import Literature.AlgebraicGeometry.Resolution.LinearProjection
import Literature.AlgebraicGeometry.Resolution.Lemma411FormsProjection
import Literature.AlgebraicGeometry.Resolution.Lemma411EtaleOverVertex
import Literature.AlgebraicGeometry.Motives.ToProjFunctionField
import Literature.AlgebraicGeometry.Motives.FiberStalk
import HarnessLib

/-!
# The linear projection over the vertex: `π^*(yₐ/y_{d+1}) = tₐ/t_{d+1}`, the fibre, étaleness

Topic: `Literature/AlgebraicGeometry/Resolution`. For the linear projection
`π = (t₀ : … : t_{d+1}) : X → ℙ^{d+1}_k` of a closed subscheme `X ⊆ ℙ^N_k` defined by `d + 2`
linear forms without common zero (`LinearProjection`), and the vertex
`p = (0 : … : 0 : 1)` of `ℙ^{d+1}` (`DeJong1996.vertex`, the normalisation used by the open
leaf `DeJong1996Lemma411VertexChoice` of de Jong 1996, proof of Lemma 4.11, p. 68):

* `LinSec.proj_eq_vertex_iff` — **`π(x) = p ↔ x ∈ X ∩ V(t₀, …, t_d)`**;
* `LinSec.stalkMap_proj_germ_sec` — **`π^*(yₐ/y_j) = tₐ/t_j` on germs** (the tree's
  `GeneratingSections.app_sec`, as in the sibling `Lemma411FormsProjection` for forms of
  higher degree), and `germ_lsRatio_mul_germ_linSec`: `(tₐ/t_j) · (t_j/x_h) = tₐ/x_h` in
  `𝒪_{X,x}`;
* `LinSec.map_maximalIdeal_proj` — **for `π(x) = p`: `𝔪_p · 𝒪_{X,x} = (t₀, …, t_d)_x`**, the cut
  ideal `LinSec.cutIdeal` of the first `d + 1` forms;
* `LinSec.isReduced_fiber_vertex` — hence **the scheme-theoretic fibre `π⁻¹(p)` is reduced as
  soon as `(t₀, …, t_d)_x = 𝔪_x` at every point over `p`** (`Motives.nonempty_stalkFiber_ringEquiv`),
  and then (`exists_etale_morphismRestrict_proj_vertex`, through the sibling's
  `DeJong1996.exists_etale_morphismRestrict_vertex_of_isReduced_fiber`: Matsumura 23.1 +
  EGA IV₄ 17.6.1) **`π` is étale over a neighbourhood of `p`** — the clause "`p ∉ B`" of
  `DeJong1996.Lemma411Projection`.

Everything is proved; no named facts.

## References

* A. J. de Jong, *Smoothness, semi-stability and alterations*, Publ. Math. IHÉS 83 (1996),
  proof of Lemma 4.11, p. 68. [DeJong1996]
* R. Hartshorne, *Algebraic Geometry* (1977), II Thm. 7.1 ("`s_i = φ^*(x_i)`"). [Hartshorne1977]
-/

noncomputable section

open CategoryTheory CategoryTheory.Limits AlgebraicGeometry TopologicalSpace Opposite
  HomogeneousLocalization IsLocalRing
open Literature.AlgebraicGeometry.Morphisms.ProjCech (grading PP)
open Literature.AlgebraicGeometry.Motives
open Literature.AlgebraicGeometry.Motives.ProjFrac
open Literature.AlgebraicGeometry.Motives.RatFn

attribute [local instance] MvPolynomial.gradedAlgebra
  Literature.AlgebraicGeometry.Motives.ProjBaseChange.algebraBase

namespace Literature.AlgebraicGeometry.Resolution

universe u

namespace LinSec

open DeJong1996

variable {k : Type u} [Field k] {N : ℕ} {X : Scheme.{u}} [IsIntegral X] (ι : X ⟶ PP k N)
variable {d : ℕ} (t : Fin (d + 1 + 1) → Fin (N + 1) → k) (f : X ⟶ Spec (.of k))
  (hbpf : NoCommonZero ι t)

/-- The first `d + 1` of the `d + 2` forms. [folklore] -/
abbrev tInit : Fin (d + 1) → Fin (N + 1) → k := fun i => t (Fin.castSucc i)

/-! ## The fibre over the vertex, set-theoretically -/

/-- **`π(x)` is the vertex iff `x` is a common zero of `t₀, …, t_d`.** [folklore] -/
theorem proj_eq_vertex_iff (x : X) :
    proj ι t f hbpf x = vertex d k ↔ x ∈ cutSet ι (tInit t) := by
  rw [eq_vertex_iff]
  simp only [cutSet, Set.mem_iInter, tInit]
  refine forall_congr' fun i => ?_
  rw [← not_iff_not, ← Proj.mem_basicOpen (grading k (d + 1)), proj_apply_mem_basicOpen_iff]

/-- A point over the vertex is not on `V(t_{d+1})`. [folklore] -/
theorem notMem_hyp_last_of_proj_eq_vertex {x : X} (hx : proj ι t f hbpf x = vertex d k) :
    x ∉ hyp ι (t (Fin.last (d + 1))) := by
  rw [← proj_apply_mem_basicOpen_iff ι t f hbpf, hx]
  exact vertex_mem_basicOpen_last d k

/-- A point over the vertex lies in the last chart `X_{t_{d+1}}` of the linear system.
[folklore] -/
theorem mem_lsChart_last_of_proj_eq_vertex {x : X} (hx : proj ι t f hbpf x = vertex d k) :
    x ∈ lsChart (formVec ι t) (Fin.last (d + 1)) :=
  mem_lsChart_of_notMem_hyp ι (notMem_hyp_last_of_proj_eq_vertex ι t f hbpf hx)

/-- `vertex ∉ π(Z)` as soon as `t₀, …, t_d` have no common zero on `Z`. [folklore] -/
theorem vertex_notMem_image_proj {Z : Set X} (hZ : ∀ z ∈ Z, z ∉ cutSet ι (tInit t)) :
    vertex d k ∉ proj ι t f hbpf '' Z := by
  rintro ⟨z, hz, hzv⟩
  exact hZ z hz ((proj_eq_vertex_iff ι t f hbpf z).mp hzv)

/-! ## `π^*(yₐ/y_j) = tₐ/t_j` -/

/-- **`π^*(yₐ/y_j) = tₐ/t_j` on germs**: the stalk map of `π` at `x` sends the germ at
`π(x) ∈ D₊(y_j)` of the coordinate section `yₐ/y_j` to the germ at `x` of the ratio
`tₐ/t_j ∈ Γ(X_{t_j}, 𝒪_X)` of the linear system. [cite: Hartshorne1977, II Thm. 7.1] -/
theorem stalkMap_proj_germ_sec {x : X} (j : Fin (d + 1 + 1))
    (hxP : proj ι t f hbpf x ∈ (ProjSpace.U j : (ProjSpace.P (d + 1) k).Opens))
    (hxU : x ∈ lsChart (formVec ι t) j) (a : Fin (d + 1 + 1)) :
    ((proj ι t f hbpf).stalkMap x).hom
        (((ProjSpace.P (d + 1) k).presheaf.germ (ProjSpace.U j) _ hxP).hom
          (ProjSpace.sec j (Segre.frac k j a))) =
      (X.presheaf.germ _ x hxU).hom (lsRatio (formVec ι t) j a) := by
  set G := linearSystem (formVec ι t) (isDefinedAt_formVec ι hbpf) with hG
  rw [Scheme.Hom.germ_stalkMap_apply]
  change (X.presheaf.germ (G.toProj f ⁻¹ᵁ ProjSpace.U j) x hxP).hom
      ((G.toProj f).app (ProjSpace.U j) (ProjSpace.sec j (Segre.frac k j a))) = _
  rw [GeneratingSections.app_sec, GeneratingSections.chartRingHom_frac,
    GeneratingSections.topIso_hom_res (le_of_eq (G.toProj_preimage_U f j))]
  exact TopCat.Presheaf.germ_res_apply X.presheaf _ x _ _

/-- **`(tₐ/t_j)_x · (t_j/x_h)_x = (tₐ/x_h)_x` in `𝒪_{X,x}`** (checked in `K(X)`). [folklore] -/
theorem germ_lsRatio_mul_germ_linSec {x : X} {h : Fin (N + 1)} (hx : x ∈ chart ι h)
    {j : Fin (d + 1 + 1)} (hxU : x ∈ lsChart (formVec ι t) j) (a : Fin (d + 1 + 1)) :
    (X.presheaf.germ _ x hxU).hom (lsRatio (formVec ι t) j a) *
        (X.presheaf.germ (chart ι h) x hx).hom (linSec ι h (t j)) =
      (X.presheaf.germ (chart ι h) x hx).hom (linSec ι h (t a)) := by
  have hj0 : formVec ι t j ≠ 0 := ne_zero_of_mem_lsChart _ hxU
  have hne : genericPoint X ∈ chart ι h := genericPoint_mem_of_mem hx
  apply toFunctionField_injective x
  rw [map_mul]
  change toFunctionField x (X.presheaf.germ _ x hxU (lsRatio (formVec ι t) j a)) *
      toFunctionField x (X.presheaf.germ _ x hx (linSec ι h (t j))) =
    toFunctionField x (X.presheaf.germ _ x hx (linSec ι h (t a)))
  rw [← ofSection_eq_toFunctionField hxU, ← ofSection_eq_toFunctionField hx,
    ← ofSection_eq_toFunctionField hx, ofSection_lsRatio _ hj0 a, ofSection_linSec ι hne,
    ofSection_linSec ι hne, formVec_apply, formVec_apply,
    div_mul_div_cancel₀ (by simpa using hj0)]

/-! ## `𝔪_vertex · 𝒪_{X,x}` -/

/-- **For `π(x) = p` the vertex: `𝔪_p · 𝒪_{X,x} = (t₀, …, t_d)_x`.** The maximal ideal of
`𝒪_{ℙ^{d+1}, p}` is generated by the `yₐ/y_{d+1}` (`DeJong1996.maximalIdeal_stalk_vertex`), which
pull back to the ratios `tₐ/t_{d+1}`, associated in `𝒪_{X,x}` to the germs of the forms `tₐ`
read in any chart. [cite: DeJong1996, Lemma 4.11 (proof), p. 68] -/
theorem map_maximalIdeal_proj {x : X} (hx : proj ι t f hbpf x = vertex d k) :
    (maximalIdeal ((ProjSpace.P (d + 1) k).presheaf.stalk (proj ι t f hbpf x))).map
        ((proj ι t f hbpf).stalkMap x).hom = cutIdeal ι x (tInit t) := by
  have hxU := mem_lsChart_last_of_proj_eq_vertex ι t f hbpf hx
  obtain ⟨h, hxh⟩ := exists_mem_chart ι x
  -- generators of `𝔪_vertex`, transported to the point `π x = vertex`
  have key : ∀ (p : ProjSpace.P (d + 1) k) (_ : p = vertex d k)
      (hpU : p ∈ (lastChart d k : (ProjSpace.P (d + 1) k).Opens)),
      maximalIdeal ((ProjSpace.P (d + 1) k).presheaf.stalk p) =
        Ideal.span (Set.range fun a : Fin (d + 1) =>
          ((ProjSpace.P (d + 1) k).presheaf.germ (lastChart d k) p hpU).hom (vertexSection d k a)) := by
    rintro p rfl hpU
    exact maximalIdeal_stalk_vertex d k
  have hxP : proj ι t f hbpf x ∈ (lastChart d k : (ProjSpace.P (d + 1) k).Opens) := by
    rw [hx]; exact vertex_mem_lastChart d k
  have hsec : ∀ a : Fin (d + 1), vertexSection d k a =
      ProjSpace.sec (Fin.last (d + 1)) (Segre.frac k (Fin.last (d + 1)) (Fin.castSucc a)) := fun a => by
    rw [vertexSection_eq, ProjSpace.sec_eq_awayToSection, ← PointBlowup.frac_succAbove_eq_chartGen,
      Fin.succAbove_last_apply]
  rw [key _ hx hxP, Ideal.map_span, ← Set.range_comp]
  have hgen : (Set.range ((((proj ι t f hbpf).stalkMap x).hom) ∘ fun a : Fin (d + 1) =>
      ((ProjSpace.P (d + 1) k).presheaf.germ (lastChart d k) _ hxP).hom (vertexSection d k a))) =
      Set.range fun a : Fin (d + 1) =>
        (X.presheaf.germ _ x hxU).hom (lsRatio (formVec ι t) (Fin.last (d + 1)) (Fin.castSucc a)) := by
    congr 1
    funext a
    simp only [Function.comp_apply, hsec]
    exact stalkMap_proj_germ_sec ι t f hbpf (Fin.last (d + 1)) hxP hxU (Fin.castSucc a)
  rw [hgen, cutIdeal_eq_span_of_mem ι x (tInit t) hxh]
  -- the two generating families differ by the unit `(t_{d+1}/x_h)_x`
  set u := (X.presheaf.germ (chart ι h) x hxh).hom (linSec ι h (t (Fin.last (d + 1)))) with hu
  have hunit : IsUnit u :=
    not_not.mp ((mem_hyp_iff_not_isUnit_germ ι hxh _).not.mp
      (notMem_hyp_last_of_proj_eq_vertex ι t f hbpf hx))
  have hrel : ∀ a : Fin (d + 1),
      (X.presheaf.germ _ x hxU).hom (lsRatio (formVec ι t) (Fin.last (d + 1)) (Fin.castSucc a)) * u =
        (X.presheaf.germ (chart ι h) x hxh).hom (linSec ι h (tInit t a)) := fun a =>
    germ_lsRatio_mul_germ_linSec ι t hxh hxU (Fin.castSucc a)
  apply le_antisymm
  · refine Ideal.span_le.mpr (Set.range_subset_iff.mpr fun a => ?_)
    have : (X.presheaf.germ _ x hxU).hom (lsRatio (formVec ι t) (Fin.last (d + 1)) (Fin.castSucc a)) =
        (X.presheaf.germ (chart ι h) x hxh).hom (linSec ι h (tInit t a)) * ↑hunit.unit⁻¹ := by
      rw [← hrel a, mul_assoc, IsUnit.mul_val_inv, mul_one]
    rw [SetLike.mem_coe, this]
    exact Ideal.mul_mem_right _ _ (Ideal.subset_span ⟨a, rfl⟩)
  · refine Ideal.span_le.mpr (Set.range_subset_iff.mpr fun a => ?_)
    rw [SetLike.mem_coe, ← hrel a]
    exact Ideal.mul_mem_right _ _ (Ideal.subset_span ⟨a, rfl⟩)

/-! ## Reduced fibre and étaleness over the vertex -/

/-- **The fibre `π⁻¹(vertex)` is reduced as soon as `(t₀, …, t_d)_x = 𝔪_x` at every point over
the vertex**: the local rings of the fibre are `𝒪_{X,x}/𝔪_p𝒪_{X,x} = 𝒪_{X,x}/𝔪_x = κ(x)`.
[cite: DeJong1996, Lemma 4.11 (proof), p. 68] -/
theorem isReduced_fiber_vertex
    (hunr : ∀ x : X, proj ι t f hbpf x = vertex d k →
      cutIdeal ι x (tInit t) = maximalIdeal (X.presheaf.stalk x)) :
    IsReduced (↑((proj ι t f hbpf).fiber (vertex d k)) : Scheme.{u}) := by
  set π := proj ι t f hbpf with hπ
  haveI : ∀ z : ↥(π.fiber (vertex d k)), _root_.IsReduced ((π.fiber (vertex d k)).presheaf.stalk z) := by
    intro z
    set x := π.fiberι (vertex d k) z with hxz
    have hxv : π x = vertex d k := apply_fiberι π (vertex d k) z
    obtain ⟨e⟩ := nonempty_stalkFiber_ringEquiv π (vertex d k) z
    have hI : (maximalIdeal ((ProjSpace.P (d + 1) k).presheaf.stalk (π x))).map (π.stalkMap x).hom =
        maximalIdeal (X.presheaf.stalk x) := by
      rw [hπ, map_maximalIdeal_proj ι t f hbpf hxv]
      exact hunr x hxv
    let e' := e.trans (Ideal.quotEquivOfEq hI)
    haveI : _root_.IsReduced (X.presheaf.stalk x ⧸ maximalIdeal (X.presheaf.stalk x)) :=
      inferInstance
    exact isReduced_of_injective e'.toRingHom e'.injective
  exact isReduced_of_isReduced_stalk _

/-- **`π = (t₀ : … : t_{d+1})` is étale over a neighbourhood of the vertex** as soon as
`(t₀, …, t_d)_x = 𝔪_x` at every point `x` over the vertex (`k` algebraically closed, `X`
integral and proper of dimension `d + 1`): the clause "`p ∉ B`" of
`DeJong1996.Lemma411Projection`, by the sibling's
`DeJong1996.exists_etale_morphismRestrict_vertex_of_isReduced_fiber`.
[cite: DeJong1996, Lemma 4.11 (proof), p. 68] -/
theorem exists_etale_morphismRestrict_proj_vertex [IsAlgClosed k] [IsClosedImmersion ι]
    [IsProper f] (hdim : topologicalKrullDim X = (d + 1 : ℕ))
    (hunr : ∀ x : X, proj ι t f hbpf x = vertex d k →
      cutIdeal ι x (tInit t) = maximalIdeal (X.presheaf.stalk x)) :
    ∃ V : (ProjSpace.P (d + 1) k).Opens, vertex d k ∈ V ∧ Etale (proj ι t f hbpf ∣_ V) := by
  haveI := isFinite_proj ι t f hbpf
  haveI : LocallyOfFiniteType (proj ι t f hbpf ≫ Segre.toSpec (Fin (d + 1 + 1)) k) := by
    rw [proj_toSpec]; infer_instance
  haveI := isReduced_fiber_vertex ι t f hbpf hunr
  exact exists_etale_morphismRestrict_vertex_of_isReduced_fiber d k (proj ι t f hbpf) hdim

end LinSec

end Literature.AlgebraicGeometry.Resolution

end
# # # # #
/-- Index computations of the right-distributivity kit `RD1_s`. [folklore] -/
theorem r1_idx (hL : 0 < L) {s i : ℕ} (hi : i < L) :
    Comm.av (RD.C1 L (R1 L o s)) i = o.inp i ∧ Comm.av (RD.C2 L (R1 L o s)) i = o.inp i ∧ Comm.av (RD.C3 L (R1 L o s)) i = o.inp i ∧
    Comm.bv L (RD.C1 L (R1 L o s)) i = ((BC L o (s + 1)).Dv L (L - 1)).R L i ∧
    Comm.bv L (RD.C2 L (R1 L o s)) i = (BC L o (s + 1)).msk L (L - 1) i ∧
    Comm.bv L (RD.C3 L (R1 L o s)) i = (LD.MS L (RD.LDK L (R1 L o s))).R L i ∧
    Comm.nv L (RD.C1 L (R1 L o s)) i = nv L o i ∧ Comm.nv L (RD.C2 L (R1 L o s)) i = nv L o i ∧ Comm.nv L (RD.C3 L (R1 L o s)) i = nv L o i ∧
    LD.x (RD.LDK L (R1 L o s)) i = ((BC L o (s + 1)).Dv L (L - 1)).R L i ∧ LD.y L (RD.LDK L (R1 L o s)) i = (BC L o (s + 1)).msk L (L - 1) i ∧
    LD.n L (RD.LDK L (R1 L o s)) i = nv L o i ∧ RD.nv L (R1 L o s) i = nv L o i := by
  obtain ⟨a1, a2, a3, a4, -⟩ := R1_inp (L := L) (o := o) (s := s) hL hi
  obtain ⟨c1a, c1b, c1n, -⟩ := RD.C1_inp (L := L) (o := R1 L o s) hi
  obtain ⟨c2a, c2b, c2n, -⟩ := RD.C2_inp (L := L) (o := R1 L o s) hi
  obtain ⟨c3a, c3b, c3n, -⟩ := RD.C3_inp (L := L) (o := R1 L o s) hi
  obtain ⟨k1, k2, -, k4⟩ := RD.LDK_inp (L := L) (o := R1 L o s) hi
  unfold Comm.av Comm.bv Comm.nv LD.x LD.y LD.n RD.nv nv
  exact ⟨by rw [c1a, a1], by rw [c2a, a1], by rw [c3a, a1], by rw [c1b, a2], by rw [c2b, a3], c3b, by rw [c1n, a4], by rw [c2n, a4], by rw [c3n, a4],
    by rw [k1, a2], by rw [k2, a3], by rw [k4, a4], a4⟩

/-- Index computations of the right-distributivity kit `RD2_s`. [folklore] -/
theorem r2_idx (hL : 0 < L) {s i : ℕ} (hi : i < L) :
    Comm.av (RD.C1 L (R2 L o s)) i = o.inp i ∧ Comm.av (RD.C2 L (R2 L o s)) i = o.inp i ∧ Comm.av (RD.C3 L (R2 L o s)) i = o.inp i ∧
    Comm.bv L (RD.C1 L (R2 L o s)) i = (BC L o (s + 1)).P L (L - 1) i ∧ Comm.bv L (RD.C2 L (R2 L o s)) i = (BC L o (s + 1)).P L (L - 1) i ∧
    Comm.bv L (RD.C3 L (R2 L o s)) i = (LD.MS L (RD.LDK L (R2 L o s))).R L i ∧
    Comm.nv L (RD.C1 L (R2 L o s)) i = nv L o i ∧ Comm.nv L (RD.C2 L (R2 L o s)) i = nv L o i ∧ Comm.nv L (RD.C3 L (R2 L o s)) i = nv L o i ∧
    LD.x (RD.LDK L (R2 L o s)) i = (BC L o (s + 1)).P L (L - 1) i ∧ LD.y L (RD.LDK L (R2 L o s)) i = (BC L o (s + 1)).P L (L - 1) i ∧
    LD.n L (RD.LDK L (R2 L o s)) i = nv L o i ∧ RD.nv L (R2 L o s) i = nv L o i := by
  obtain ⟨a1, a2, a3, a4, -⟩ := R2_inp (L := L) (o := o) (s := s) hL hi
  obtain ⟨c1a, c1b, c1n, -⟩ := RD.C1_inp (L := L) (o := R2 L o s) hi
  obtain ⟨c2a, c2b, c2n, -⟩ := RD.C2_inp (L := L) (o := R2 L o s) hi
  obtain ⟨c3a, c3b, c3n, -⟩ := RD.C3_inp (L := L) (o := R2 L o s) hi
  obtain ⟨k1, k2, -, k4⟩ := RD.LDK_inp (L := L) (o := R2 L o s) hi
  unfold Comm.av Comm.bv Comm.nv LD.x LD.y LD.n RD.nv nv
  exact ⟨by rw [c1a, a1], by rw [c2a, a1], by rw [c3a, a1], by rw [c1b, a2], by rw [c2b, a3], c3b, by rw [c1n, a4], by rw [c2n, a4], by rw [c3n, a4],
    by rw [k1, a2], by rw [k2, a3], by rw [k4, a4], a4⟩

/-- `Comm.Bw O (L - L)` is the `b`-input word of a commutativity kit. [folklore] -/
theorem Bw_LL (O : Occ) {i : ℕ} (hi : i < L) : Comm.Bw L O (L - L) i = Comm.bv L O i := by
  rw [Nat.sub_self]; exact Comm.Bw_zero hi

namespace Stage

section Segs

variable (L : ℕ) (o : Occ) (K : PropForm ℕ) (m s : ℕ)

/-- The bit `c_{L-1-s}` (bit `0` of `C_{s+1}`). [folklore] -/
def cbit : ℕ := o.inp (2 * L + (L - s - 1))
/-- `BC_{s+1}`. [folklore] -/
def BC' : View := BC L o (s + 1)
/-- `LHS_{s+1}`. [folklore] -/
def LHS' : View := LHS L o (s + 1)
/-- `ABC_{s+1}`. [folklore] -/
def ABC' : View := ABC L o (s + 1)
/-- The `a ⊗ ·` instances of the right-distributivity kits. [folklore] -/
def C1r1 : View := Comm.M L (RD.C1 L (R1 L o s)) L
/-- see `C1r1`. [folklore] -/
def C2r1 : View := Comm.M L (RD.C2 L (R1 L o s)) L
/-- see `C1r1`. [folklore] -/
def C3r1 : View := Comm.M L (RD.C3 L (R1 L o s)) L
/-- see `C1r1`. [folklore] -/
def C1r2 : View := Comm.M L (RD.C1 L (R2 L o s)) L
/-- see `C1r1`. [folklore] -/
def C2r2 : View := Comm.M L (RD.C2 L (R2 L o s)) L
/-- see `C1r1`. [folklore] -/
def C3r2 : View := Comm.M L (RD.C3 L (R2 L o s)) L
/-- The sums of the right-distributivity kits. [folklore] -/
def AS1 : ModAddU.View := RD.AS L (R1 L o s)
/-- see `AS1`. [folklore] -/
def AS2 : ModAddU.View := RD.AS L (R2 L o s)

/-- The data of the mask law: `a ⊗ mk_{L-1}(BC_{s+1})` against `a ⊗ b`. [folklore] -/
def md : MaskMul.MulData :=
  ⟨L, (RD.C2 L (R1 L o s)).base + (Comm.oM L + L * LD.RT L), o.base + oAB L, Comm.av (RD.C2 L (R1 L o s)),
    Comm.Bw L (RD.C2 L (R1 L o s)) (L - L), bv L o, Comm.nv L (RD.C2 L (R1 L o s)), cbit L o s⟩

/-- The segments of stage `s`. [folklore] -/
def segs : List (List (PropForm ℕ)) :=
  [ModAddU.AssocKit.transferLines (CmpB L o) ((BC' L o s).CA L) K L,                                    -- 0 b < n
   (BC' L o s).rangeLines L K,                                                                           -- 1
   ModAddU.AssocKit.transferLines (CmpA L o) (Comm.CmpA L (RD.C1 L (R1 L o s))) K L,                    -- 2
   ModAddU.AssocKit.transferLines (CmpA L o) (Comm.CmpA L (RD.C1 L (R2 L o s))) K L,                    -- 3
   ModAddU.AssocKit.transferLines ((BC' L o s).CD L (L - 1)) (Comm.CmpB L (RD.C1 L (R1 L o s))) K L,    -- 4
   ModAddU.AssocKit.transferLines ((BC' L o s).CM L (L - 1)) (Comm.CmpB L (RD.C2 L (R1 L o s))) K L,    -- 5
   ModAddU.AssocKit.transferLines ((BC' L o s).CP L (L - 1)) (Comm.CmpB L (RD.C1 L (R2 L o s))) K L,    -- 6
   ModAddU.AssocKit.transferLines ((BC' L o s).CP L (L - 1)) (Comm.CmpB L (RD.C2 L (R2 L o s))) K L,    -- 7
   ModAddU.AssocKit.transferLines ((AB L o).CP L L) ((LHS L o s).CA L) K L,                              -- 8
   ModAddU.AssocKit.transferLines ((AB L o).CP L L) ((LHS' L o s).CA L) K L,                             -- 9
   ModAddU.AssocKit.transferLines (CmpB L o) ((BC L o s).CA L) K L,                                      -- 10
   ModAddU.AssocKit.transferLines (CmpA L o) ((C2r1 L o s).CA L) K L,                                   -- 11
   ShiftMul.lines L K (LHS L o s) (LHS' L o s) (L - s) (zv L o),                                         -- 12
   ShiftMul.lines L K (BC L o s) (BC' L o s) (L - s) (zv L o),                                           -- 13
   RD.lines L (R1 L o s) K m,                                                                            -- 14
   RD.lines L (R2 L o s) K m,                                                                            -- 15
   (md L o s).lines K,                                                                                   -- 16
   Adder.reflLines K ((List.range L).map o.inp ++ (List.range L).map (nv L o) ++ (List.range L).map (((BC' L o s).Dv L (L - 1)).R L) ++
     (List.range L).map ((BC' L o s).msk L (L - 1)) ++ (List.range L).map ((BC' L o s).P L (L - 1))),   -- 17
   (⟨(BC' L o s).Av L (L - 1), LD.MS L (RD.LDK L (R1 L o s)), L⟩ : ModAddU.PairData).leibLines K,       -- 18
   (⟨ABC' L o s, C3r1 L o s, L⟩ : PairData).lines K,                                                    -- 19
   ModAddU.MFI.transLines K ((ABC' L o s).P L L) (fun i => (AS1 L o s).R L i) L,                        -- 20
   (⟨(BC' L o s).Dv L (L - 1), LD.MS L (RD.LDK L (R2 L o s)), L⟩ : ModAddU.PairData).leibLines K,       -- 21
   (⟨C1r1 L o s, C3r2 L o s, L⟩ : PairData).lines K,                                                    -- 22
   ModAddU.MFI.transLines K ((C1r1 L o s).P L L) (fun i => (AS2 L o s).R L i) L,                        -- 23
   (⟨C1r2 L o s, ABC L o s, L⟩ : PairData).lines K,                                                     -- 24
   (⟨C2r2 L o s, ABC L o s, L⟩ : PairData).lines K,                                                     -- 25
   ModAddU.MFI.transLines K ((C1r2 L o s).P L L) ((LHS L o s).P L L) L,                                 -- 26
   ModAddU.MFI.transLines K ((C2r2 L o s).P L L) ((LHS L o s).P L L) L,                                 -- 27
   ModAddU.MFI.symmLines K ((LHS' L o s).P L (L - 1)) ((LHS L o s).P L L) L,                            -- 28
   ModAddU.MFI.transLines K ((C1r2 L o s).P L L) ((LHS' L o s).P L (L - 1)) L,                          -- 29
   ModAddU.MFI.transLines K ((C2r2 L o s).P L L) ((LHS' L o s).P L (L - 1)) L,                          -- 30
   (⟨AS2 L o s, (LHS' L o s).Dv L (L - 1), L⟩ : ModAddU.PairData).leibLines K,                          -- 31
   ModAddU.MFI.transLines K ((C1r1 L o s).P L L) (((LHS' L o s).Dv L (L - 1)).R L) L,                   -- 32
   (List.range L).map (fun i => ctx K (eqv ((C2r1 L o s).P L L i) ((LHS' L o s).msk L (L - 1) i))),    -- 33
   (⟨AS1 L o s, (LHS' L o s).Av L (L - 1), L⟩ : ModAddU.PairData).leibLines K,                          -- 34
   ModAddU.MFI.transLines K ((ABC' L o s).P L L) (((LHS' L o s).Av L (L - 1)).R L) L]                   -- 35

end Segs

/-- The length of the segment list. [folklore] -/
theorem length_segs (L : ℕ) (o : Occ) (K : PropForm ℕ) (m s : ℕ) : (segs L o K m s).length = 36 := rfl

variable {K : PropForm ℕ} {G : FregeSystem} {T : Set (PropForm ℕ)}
# # # # #
Aim of the exercise: Among the records above, extract exactly the lines from the line with "rintro p rfl hpU" to the line with "have hgen : (Set.range", both lines included, and leave out the rest.

Answer for the task:
    rintro p rfl hpU
    exact maximalIdeal_stalk_vertex d k
  have hxP : proj ι t f hbpf x ∈ (lastChart d k : (ProjSpace.P (d + 1) k).Opens) := by
    rw [hx]; exact vertex_mem_lastChart d k
  have hsec : ∀ a : Fin (d + 1), vertexSection d k a =
      ProjSpace.sec (Fin.last (d + 1)) (Segre.frac k (Fin.last (d + 1)) (Fin.castSucc a)) := fun a => by
    rw [vertexSection_eq, ProjSpace.sec_eq_awayToSection, ← PointBlowup.frac_succAbove_eq_chartGen,
      Fin.succAbove_last_apply]
  rw [key _ hx hxP, Ideal.map_span, ← Set.range_comp]
  have hgen : (Set.range ((((proj ι t f hbpf).stalkMap x).hom) ∘ fun a : Fin (d + 1) =>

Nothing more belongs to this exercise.